Activity:
With the first line below as the start and the line containing "Heath-Brown's Theorem 2" as the end, copy every line between them exactly, ends included.

::::::

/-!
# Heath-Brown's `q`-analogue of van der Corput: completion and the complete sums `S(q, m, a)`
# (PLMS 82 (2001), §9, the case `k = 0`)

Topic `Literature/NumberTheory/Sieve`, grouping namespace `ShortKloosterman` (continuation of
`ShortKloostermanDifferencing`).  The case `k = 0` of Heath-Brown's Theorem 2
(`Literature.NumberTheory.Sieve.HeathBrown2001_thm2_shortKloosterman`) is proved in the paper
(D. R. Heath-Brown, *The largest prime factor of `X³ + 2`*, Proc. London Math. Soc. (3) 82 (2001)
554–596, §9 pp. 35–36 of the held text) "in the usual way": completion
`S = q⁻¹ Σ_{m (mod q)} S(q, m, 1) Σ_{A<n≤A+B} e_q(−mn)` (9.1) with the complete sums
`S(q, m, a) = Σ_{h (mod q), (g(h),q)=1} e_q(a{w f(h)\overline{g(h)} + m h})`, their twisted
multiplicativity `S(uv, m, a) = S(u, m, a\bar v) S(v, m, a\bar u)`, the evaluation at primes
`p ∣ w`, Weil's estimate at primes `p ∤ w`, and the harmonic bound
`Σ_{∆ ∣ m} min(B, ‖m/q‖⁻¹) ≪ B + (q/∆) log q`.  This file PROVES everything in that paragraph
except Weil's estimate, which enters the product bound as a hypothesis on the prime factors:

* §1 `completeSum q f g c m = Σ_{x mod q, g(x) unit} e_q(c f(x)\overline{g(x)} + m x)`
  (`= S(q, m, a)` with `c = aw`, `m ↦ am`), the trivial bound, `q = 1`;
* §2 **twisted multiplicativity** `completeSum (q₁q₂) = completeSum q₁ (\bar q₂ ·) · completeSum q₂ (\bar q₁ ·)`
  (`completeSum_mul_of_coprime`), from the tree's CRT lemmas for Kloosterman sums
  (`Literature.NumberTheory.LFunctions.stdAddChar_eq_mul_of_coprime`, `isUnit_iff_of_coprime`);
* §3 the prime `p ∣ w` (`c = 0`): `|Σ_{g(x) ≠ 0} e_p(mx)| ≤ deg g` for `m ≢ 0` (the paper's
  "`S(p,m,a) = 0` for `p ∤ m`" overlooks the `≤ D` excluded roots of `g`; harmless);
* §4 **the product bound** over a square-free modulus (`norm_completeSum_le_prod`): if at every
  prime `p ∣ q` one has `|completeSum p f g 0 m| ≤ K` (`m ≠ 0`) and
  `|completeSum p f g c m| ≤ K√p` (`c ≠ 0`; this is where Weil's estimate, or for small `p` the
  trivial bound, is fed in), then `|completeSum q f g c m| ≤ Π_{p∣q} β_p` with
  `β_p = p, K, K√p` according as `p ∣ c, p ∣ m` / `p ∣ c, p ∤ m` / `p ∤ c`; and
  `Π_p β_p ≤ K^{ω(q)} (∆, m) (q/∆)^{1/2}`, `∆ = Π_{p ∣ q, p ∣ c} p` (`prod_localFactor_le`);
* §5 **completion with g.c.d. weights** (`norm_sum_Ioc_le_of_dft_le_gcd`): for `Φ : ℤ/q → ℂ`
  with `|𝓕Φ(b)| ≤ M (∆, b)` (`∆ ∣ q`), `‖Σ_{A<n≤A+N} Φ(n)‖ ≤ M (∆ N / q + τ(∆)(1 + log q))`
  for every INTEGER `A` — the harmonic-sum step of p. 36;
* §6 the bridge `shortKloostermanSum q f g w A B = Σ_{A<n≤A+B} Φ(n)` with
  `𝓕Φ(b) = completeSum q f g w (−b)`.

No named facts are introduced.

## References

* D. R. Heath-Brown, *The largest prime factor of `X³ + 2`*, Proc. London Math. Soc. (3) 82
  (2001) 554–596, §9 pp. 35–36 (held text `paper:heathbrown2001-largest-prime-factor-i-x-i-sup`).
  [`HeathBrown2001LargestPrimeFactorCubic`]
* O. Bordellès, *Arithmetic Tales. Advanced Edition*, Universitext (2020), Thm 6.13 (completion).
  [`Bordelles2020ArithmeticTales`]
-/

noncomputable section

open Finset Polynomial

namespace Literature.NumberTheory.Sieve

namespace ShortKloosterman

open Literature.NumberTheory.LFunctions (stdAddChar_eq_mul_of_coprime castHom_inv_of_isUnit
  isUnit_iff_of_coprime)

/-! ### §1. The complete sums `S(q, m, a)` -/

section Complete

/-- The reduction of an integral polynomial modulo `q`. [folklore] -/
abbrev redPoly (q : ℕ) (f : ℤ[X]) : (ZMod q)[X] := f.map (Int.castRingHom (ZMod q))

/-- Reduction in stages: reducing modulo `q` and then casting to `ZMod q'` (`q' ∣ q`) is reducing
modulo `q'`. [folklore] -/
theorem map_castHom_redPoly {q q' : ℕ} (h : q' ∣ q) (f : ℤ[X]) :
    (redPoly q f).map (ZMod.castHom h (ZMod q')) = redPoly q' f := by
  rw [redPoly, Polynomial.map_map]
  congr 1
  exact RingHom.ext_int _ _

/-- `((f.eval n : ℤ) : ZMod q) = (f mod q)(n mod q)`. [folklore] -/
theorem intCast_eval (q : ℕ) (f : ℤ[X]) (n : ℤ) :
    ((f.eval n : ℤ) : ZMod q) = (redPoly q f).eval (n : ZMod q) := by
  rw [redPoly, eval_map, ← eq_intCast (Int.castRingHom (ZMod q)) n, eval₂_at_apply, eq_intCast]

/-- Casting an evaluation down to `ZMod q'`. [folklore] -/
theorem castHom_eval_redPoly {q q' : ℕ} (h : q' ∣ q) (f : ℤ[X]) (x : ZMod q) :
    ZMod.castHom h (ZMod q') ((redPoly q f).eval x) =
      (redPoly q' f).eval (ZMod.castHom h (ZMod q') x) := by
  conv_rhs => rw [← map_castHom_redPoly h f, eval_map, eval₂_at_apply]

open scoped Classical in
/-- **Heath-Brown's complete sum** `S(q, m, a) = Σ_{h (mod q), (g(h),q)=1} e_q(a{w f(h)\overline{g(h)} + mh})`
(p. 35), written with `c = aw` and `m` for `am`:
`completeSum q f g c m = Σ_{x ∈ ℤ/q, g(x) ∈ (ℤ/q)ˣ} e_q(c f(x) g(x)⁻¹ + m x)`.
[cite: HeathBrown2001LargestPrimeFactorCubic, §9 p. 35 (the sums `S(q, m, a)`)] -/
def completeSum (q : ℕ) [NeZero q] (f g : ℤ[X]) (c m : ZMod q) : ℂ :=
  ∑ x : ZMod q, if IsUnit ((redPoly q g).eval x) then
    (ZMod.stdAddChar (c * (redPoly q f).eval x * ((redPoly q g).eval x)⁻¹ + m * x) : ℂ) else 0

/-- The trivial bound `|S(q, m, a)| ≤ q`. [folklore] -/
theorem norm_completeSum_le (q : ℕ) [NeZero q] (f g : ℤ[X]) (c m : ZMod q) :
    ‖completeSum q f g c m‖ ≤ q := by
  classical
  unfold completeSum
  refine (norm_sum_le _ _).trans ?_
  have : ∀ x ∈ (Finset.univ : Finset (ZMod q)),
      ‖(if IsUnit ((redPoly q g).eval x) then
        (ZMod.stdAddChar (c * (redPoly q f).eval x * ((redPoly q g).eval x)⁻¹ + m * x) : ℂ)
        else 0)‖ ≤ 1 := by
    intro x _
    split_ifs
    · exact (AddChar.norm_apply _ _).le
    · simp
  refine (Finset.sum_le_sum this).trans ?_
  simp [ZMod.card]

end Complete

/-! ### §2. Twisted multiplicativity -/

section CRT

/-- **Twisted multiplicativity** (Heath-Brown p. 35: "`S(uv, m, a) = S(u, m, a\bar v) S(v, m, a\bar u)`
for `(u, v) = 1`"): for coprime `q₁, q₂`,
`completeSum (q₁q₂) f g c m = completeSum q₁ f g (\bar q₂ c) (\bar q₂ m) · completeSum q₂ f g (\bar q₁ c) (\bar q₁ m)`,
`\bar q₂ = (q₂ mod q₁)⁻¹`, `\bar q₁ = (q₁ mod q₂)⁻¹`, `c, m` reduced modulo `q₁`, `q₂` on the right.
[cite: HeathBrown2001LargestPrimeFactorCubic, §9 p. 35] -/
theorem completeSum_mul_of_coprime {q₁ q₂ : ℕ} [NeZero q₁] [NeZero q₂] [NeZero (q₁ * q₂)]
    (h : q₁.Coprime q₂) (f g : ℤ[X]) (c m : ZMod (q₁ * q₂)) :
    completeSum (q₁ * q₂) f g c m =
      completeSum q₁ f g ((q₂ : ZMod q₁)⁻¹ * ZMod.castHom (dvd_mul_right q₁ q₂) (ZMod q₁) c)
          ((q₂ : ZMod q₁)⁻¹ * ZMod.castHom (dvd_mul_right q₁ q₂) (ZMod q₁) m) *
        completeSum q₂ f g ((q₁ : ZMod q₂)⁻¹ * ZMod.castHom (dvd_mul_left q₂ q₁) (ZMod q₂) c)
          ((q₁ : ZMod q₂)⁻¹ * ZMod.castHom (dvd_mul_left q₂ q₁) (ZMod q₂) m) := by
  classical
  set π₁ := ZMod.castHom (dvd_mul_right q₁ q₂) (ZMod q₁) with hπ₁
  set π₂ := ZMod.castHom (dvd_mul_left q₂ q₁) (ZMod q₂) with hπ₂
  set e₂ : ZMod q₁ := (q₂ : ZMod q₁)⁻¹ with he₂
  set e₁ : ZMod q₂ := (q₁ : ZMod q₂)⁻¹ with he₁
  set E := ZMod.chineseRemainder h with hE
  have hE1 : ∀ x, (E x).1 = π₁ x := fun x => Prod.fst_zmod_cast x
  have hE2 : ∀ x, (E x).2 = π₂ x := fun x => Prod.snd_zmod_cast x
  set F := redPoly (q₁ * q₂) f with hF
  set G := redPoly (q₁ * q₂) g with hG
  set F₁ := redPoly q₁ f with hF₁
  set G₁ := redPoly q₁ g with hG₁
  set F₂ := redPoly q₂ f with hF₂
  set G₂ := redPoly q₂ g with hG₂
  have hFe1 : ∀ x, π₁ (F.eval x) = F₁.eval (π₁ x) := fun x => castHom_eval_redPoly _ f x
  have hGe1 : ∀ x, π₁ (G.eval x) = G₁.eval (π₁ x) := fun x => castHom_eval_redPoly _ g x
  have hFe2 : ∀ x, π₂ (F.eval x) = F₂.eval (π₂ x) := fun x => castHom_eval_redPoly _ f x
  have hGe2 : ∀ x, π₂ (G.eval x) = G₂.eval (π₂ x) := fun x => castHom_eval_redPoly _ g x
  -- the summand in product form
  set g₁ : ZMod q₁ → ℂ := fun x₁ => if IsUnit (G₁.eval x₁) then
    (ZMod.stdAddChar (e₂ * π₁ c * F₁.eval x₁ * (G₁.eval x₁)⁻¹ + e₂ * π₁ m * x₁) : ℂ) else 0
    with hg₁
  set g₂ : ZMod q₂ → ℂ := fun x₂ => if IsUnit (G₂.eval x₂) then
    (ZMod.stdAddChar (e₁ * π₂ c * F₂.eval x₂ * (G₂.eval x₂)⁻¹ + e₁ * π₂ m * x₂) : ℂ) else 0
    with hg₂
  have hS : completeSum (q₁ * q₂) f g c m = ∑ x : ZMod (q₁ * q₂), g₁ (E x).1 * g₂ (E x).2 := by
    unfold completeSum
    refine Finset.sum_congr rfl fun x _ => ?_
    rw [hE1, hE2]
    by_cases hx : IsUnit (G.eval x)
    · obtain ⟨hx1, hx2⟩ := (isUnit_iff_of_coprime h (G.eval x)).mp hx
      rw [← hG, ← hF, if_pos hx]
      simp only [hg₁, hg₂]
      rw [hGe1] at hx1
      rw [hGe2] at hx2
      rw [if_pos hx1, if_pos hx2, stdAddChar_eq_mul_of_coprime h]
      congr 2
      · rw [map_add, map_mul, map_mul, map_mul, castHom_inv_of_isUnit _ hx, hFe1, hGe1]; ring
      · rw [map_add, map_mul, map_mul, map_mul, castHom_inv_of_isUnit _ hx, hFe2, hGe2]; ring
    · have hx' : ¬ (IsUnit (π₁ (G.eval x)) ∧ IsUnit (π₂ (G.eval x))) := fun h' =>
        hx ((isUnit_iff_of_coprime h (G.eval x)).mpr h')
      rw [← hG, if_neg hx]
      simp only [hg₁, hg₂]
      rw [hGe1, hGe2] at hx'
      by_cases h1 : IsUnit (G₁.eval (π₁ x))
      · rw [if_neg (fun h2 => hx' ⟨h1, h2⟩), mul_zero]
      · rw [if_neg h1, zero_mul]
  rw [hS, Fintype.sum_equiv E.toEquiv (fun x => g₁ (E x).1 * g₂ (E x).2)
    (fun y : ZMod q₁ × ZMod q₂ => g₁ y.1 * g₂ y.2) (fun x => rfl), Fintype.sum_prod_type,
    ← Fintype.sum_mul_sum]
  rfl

::::::

Answer to the problem:
/-!
# Heath-Brown's `q`-analogue of van der Corput: completion and the complete sums `S(q, m, a)`
# (PLMS 82 (2001), §9, the case `k = 0`)

Topic `Literature/NumberTheory/Sieve`, grouping namespace `ShortKloosterman` (continuation of
`ShortKloostermanDifferencing`).  The case `k = 0` of Heath-Brown's Theorem 2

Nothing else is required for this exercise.